WHAT YOU ARE ASKED TO DO - What lines below hold the string "explicit"? Copy them all.

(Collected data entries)

..........

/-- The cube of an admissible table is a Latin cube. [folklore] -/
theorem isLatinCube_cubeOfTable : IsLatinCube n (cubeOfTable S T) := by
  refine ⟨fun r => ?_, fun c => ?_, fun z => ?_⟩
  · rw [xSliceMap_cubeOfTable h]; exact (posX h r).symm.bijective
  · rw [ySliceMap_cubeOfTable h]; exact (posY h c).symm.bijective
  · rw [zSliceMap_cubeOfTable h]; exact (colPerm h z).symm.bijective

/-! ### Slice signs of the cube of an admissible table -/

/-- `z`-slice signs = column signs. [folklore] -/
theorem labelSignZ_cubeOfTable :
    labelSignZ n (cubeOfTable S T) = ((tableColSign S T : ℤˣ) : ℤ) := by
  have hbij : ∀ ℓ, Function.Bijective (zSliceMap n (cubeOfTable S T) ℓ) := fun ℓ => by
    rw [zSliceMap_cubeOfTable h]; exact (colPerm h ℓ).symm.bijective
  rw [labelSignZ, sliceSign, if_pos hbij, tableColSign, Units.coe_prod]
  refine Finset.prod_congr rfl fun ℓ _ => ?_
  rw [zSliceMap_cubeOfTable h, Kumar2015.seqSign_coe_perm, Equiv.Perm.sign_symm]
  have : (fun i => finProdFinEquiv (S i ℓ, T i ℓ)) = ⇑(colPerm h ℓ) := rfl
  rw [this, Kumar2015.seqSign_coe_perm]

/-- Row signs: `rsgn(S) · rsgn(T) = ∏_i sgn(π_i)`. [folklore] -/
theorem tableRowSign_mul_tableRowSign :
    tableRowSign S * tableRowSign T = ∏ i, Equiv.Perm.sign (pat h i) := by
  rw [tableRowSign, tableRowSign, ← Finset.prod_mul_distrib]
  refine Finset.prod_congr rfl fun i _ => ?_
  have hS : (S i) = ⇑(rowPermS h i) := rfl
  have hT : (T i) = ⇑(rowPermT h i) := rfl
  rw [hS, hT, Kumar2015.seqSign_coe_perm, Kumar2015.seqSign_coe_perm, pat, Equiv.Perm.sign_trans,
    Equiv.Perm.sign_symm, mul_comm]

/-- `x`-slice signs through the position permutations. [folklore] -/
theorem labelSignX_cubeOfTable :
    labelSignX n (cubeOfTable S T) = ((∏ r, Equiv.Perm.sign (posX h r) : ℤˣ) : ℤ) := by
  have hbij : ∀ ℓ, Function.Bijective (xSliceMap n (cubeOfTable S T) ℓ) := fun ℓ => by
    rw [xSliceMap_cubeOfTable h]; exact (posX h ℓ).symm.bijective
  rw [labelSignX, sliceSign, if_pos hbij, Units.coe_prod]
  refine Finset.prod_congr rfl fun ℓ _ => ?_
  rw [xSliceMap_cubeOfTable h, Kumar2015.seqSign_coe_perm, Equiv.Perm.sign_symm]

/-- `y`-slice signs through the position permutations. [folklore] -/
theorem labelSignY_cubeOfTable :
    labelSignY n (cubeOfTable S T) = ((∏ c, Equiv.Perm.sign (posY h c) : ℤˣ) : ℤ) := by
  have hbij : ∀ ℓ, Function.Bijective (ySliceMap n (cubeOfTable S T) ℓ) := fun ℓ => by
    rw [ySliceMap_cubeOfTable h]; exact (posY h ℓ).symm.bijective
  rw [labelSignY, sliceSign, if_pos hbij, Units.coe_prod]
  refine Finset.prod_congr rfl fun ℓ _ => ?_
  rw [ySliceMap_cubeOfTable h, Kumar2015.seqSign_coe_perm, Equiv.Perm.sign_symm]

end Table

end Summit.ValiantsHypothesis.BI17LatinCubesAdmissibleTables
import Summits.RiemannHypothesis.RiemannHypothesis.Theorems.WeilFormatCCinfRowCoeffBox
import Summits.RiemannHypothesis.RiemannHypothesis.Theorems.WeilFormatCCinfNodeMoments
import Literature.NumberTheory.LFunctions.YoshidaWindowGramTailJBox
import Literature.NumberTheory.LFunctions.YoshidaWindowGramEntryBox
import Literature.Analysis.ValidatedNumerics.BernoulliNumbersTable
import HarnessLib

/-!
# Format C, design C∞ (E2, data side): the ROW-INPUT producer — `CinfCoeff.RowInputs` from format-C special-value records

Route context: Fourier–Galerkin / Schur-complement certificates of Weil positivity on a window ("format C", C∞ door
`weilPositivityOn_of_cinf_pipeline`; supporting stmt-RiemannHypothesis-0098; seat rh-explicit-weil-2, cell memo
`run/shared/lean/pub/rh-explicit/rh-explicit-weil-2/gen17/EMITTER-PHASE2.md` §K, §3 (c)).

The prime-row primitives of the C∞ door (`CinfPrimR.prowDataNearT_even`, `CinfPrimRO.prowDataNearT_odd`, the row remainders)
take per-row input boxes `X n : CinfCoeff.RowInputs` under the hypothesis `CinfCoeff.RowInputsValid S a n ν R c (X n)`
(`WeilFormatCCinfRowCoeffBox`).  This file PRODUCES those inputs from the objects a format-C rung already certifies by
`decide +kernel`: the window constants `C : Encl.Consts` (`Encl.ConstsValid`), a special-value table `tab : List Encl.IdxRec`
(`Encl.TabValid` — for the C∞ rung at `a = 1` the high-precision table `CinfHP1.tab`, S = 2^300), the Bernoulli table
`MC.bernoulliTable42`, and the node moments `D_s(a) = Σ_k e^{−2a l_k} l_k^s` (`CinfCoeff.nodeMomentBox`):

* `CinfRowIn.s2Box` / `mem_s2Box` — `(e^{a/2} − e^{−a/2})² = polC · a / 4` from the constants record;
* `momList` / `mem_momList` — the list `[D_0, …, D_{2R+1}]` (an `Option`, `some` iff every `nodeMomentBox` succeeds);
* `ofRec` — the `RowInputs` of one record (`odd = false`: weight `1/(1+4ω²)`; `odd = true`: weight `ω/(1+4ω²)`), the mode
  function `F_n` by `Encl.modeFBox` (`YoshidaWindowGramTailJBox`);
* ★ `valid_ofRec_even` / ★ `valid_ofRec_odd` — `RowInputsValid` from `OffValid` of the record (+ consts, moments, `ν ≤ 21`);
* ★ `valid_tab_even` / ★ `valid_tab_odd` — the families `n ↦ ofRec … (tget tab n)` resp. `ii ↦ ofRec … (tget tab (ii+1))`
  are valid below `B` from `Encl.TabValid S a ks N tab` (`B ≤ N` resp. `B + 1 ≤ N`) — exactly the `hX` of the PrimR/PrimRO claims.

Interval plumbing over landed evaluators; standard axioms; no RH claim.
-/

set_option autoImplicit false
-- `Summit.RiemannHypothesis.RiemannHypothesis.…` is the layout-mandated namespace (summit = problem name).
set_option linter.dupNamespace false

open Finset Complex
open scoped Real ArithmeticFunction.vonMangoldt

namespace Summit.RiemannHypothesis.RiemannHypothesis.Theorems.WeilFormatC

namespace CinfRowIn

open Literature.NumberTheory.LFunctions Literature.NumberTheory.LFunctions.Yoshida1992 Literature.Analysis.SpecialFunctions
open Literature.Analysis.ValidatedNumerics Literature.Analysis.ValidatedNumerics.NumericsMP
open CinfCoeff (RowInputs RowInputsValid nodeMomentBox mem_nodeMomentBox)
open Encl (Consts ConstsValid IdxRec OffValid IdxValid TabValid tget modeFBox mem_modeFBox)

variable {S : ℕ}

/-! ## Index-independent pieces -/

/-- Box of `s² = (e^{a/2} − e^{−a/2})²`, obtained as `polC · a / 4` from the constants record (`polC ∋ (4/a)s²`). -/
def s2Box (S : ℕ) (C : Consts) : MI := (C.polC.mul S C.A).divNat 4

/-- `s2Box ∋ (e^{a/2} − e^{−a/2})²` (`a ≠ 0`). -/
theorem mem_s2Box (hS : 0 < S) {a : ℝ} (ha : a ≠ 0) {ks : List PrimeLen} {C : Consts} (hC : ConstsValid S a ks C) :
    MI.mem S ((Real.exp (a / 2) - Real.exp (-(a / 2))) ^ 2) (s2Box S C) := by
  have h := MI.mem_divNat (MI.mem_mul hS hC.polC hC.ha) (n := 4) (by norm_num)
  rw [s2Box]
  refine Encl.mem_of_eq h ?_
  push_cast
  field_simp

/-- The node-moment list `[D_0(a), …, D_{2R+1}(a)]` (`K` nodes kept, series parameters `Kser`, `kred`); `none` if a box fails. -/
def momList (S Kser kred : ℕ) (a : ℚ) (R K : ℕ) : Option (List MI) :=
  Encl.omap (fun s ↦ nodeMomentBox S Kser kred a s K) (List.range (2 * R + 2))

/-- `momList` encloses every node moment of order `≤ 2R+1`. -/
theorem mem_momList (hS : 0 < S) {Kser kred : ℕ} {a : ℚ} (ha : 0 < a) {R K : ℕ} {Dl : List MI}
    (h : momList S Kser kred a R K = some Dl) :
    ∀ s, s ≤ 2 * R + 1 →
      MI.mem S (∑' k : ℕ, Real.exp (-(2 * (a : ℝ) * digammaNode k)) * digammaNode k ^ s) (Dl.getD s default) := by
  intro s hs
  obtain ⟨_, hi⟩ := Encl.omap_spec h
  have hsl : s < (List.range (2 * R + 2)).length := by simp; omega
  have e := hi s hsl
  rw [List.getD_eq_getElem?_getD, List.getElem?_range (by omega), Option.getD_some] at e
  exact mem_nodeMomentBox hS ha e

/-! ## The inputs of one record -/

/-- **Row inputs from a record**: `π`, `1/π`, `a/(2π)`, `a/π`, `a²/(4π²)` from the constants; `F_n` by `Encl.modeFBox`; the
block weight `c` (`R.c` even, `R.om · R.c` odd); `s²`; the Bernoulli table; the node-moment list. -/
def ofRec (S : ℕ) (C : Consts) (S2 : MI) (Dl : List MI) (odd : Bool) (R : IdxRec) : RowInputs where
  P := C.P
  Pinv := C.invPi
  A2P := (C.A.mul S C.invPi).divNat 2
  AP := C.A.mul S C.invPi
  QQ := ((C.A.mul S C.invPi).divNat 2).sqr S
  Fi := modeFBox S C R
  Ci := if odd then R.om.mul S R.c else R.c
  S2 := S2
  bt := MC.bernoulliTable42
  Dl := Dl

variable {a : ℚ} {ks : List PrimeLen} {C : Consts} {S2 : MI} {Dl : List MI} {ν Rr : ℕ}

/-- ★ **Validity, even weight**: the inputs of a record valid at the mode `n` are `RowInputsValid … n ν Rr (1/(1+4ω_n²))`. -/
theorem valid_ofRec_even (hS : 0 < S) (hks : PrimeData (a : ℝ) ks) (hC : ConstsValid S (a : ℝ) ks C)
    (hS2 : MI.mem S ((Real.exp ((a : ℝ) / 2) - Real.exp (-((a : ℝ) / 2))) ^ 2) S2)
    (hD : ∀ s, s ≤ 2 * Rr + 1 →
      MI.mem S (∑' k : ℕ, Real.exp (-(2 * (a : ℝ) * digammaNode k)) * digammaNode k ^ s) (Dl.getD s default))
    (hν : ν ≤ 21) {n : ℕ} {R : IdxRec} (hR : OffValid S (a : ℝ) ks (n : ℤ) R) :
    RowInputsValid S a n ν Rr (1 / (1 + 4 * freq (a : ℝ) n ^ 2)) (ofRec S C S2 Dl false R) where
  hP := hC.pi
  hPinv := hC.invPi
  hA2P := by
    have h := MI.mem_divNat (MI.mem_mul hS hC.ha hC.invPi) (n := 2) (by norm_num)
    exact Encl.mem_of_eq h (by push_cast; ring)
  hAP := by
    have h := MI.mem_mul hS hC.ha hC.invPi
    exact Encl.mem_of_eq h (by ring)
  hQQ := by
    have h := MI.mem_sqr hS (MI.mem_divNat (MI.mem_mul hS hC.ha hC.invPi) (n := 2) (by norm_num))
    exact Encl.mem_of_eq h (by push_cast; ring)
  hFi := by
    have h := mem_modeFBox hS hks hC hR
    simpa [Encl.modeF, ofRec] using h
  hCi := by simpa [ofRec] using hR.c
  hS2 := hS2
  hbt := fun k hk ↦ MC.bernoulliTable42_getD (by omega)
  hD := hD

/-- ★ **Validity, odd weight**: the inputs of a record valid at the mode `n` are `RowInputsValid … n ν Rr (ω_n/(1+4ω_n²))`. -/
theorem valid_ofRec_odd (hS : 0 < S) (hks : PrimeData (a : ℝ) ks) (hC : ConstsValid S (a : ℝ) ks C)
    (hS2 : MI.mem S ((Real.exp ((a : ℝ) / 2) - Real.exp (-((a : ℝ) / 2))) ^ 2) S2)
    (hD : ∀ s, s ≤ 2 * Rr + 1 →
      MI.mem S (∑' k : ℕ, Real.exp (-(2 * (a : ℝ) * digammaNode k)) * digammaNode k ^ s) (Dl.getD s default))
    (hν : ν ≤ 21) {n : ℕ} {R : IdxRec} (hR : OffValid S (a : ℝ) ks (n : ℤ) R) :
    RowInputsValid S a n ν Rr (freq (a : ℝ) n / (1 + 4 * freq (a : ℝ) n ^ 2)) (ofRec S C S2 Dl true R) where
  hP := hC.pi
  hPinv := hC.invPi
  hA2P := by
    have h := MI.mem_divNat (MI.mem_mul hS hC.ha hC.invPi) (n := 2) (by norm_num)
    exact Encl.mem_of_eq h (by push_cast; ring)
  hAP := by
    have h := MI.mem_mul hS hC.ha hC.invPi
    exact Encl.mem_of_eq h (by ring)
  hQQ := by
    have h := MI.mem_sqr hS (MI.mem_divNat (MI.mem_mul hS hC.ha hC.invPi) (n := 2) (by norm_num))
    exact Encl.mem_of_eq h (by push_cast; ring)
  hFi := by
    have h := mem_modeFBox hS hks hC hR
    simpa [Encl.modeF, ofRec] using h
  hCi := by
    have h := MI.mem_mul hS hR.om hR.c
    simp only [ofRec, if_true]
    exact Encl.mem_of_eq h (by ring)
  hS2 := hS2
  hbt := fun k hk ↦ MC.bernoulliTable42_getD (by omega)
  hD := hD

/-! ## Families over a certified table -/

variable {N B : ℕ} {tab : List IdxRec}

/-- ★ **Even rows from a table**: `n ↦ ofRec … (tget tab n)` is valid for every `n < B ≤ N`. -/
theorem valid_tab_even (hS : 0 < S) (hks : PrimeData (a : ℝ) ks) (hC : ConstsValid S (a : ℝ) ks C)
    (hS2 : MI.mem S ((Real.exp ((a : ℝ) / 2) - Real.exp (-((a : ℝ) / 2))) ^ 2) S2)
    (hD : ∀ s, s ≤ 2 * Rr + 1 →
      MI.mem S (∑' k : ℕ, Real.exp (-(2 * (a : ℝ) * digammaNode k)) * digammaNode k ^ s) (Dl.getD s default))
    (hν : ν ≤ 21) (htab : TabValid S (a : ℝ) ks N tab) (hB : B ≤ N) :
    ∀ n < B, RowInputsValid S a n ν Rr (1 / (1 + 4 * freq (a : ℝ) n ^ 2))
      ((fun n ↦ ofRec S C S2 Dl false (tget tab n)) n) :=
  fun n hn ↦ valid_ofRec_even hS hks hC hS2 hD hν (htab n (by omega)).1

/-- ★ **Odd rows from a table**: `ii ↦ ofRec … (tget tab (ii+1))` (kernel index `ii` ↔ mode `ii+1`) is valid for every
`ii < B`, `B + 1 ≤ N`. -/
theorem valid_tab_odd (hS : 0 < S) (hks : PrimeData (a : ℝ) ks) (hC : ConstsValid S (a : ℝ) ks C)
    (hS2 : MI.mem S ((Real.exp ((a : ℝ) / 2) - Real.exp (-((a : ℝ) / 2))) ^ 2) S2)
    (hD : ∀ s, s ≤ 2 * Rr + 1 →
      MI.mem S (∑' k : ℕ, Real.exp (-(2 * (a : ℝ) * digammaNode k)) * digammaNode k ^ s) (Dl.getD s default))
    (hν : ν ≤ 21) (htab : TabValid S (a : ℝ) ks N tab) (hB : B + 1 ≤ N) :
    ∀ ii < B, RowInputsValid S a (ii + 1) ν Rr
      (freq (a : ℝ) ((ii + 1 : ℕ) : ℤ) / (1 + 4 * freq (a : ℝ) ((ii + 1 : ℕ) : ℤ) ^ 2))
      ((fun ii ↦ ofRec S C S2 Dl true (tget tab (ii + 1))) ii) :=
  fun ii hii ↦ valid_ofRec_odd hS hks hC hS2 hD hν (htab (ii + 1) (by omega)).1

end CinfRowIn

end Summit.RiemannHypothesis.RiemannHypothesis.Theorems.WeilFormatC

..........

TASK SOLUTION -
`weilPositivityOn_of_cinf_pipeline`; supporting stmt-RiemannHypothesis-0098; seat rh-explicit-weil-2, cell memo
`run/shared/lean/pub/rh-explicit/rh-explicit-weil-2/gen17/EMITTER-PHASE2.md` §K, §3 (c)).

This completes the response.